Assignment:
What is needed is an exact copy of the lines in the listing below, from the one with "refine ⟨h1, ?_⟩" up to and including the one with "Zₙ(1, ½+it) ≤", with no other lines.

Supplied data:
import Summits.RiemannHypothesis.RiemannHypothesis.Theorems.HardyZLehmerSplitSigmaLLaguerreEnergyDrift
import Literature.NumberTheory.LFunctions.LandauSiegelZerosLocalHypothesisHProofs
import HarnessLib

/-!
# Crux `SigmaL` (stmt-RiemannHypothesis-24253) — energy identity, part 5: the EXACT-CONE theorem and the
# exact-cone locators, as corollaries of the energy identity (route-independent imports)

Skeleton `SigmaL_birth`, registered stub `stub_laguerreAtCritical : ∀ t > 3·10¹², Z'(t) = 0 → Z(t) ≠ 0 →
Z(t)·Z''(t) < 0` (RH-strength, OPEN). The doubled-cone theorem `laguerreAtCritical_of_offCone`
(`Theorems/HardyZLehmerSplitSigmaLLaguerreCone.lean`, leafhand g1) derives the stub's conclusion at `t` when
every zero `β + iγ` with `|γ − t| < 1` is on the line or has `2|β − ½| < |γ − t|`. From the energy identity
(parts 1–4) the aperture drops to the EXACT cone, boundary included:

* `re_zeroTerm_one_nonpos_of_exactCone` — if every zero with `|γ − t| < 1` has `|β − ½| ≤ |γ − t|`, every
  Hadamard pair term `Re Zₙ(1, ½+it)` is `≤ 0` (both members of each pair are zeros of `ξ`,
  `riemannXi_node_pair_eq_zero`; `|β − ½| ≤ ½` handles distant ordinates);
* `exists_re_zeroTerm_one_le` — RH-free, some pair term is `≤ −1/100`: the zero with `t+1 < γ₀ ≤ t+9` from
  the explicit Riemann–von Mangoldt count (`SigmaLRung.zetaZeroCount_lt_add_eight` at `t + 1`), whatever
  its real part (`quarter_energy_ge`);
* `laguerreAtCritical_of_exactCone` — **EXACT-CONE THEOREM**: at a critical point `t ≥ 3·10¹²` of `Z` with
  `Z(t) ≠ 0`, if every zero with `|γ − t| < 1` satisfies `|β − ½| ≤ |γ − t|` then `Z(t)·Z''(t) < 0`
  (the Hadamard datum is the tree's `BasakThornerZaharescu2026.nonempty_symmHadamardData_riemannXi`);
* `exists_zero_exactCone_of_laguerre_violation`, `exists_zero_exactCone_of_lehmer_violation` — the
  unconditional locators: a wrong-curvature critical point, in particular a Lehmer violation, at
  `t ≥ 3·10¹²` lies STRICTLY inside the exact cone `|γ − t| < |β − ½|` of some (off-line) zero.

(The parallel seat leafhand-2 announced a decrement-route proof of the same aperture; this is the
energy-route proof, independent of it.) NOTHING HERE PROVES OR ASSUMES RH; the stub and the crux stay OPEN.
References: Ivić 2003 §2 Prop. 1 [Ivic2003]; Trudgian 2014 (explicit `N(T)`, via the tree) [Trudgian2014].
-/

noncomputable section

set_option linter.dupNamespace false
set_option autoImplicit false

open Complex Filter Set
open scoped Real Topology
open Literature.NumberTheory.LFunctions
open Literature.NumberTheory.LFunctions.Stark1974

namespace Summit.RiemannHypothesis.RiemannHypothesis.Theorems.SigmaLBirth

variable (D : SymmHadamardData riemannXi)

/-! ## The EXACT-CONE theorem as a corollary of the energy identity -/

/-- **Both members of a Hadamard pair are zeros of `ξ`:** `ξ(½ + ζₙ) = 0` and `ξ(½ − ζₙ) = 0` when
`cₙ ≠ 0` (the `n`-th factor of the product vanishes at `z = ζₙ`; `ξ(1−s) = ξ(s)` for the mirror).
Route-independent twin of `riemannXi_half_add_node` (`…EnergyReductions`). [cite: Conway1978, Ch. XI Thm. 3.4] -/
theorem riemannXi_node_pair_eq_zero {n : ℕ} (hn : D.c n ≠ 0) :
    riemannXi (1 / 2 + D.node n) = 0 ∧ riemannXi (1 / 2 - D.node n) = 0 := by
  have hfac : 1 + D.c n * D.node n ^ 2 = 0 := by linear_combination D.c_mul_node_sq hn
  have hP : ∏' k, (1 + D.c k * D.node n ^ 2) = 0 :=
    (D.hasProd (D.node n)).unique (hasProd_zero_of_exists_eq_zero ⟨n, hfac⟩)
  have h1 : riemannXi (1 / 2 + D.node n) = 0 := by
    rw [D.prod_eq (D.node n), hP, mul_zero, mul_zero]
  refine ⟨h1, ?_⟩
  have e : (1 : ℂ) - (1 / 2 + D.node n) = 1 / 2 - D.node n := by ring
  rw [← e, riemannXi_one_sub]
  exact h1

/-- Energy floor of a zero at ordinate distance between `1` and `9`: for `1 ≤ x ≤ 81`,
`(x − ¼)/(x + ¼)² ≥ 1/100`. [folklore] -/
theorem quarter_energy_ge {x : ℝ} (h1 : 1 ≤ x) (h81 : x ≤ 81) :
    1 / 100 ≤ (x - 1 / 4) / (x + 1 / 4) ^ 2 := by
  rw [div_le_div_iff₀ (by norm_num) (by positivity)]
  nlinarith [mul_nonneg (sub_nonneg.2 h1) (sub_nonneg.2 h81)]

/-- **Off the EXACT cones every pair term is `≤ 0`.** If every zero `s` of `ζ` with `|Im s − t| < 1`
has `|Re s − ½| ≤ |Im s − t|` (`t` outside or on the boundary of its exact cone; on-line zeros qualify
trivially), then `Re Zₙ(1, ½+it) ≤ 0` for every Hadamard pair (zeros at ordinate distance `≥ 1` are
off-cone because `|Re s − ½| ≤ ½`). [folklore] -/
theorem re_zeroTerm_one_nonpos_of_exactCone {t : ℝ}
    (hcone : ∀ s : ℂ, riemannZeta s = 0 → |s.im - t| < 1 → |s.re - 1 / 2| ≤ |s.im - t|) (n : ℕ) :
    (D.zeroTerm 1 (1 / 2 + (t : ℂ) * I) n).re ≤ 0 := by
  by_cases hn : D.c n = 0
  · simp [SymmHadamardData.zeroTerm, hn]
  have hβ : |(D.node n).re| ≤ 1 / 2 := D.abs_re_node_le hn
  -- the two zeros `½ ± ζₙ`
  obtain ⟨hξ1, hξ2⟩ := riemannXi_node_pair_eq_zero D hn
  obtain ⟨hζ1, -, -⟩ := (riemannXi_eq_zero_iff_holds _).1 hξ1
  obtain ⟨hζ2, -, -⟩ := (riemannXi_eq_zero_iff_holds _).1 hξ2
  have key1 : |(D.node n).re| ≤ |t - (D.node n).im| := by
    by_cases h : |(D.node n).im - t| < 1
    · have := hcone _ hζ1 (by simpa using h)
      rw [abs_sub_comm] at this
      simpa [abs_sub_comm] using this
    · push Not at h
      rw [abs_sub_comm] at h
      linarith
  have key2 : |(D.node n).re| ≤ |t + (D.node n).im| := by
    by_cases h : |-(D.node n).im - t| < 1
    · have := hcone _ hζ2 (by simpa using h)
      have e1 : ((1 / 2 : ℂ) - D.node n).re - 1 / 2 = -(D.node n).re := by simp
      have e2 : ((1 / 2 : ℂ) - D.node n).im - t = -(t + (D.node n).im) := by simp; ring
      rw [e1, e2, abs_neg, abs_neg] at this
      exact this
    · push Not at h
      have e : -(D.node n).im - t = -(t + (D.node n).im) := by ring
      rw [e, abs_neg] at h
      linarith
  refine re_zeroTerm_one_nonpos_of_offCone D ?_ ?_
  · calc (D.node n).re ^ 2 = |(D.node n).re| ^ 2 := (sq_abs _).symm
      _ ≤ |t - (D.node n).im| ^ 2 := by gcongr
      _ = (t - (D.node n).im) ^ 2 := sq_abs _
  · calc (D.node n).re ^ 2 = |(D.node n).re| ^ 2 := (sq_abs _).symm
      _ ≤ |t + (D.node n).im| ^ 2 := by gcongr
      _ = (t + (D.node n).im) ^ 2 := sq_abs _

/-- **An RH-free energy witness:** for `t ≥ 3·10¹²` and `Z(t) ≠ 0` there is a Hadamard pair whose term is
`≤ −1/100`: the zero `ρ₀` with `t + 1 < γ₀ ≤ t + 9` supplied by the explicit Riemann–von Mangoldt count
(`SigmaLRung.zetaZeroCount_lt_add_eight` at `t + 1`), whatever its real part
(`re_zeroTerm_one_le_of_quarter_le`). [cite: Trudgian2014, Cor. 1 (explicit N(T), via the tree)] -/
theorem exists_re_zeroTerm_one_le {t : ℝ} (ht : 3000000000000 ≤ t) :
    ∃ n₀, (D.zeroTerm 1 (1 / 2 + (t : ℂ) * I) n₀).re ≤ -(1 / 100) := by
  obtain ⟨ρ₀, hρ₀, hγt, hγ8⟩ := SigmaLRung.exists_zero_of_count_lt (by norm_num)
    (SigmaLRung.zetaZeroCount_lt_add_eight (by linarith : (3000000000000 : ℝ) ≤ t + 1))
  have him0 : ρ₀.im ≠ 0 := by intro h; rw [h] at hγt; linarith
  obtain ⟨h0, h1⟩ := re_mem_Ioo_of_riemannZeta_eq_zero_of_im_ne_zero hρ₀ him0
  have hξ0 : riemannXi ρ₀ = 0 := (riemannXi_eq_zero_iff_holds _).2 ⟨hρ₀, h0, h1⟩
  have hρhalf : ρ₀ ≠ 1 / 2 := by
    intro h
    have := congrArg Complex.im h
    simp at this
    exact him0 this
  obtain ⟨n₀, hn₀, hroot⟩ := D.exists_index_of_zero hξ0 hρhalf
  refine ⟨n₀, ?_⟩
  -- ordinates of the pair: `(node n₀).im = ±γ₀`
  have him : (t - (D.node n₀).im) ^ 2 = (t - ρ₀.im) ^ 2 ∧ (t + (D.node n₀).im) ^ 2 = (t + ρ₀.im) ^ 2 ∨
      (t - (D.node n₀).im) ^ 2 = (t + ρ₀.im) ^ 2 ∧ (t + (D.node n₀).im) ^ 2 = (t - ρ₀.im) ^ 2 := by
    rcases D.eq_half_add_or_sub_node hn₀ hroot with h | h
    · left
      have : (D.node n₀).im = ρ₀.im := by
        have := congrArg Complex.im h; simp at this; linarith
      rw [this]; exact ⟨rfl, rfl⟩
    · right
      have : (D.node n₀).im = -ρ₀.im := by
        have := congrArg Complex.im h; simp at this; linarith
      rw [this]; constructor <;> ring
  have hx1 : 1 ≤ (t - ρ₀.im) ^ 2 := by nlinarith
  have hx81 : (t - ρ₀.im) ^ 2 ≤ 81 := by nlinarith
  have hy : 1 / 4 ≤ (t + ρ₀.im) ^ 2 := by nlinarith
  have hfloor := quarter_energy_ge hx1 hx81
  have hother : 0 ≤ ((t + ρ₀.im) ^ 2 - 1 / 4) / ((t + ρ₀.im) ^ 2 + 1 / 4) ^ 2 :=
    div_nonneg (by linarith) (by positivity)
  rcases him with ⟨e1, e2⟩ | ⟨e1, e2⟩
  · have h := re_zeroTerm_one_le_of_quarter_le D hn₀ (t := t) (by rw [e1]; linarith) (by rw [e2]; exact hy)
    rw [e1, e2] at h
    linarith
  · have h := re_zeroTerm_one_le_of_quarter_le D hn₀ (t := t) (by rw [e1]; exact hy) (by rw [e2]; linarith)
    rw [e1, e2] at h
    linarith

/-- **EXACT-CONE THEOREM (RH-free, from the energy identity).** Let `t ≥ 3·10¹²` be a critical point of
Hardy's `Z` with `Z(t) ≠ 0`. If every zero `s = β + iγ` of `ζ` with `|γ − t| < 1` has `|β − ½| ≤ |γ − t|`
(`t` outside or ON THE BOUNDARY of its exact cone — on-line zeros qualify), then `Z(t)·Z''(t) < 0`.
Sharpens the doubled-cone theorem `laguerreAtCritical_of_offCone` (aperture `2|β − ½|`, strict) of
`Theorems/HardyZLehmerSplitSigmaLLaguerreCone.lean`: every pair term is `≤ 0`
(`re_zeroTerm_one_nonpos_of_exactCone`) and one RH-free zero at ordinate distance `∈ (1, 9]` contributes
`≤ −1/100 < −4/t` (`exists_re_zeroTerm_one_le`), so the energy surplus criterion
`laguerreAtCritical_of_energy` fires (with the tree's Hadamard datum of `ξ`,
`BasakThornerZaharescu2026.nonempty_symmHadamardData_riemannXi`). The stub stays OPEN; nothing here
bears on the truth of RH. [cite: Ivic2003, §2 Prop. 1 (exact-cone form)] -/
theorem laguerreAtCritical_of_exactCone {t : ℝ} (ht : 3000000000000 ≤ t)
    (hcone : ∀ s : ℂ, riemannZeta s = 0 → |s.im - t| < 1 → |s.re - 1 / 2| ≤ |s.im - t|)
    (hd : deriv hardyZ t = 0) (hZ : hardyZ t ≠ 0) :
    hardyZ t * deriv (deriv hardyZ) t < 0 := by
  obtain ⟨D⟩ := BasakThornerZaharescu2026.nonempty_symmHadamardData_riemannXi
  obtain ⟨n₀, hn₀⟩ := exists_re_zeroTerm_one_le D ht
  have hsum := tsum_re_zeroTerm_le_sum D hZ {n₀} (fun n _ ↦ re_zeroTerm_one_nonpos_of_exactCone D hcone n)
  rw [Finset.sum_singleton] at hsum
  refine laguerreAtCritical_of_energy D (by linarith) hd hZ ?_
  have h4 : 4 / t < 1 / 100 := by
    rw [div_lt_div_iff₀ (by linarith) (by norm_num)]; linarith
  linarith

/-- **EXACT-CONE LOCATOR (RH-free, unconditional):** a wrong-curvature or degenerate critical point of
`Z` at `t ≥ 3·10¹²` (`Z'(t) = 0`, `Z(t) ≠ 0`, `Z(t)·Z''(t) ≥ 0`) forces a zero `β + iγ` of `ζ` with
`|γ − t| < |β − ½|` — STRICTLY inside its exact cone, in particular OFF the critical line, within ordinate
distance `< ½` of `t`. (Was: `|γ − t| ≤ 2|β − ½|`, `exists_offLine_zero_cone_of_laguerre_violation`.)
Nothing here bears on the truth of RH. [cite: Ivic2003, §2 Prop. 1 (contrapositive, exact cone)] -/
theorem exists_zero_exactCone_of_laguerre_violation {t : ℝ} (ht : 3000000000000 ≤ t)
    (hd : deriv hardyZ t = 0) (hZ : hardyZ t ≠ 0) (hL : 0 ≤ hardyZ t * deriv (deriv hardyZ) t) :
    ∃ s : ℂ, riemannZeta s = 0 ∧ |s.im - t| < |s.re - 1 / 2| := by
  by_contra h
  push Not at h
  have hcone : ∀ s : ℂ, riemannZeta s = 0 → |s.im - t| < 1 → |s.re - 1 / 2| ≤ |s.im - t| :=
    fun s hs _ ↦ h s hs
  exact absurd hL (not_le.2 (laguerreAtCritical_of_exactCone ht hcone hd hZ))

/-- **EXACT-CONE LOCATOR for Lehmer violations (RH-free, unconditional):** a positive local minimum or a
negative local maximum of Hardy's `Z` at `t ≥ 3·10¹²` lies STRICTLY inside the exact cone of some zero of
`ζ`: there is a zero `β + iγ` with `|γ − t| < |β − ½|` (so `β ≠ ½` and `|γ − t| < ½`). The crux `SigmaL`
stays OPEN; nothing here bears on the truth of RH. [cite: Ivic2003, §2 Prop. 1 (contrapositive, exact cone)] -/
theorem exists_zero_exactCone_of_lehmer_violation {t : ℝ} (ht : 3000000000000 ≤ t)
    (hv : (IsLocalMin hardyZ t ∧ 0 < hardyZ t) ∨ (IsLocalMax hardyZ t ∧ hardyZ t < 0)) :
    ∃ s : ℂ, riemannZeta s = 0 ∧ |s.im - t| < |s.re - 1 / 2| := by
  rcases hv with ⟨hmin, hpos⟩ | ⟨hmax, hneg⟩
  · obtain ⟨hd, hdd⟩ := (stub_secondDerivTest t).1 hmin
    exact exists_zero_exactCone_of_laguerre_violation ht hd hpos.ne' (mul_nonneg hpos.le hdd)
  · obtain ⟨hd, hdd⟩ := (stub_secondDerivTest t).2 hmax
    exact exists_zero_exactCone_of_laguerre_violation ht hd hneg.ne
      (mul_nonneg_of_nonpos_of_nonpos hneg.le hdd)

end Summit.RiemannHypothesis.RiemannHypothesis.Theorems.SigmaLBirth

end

Written reply:
  refine ⟨h1, ?_⟩
  have e : (1 : ℂ) - (1 / 2 + D.node n) = 1 / 2 - D.node n := by ring
  rw [← e, riemannXi_one_sub]
  exact h1

/-- Energy floor of a zero at ordinate distance between `1` and `9`: for `1 ≤ x ≤ 81`,
`(x − ¼)/(x + ¼)² ≥ 1/100`. [folklore] -/
theorem quarter_energy_ge {x : ℝ} (h1 : 1 ≤ x) (h81 : x ≤ 81) :
    1 / 100 ≤ (x - 1 / 4) / (x + 1 / 4) ^ 2 := by
  rw [div_le_div_iff₀ (by norm_num) (by positivity)]
  nlinarith [mul_nonneg (sub_nonneg.2 h1) (sub_nonneg.2 h81)]

/-- **Off the EXACT cones every pair term is `≤ 0`.** If every zero `s` of `ζ` with `|Im s − t| < 1`
has `|Re s − ½| ≤ |Im s − t|` (`t` outside or on the boundary of its exact cone; on-line zeros qualify
trivially), then `Re Zₙ(1, ½+it) ≤ 0` for every Hadamard pair (zeros at ordinate distance `≥ 1` are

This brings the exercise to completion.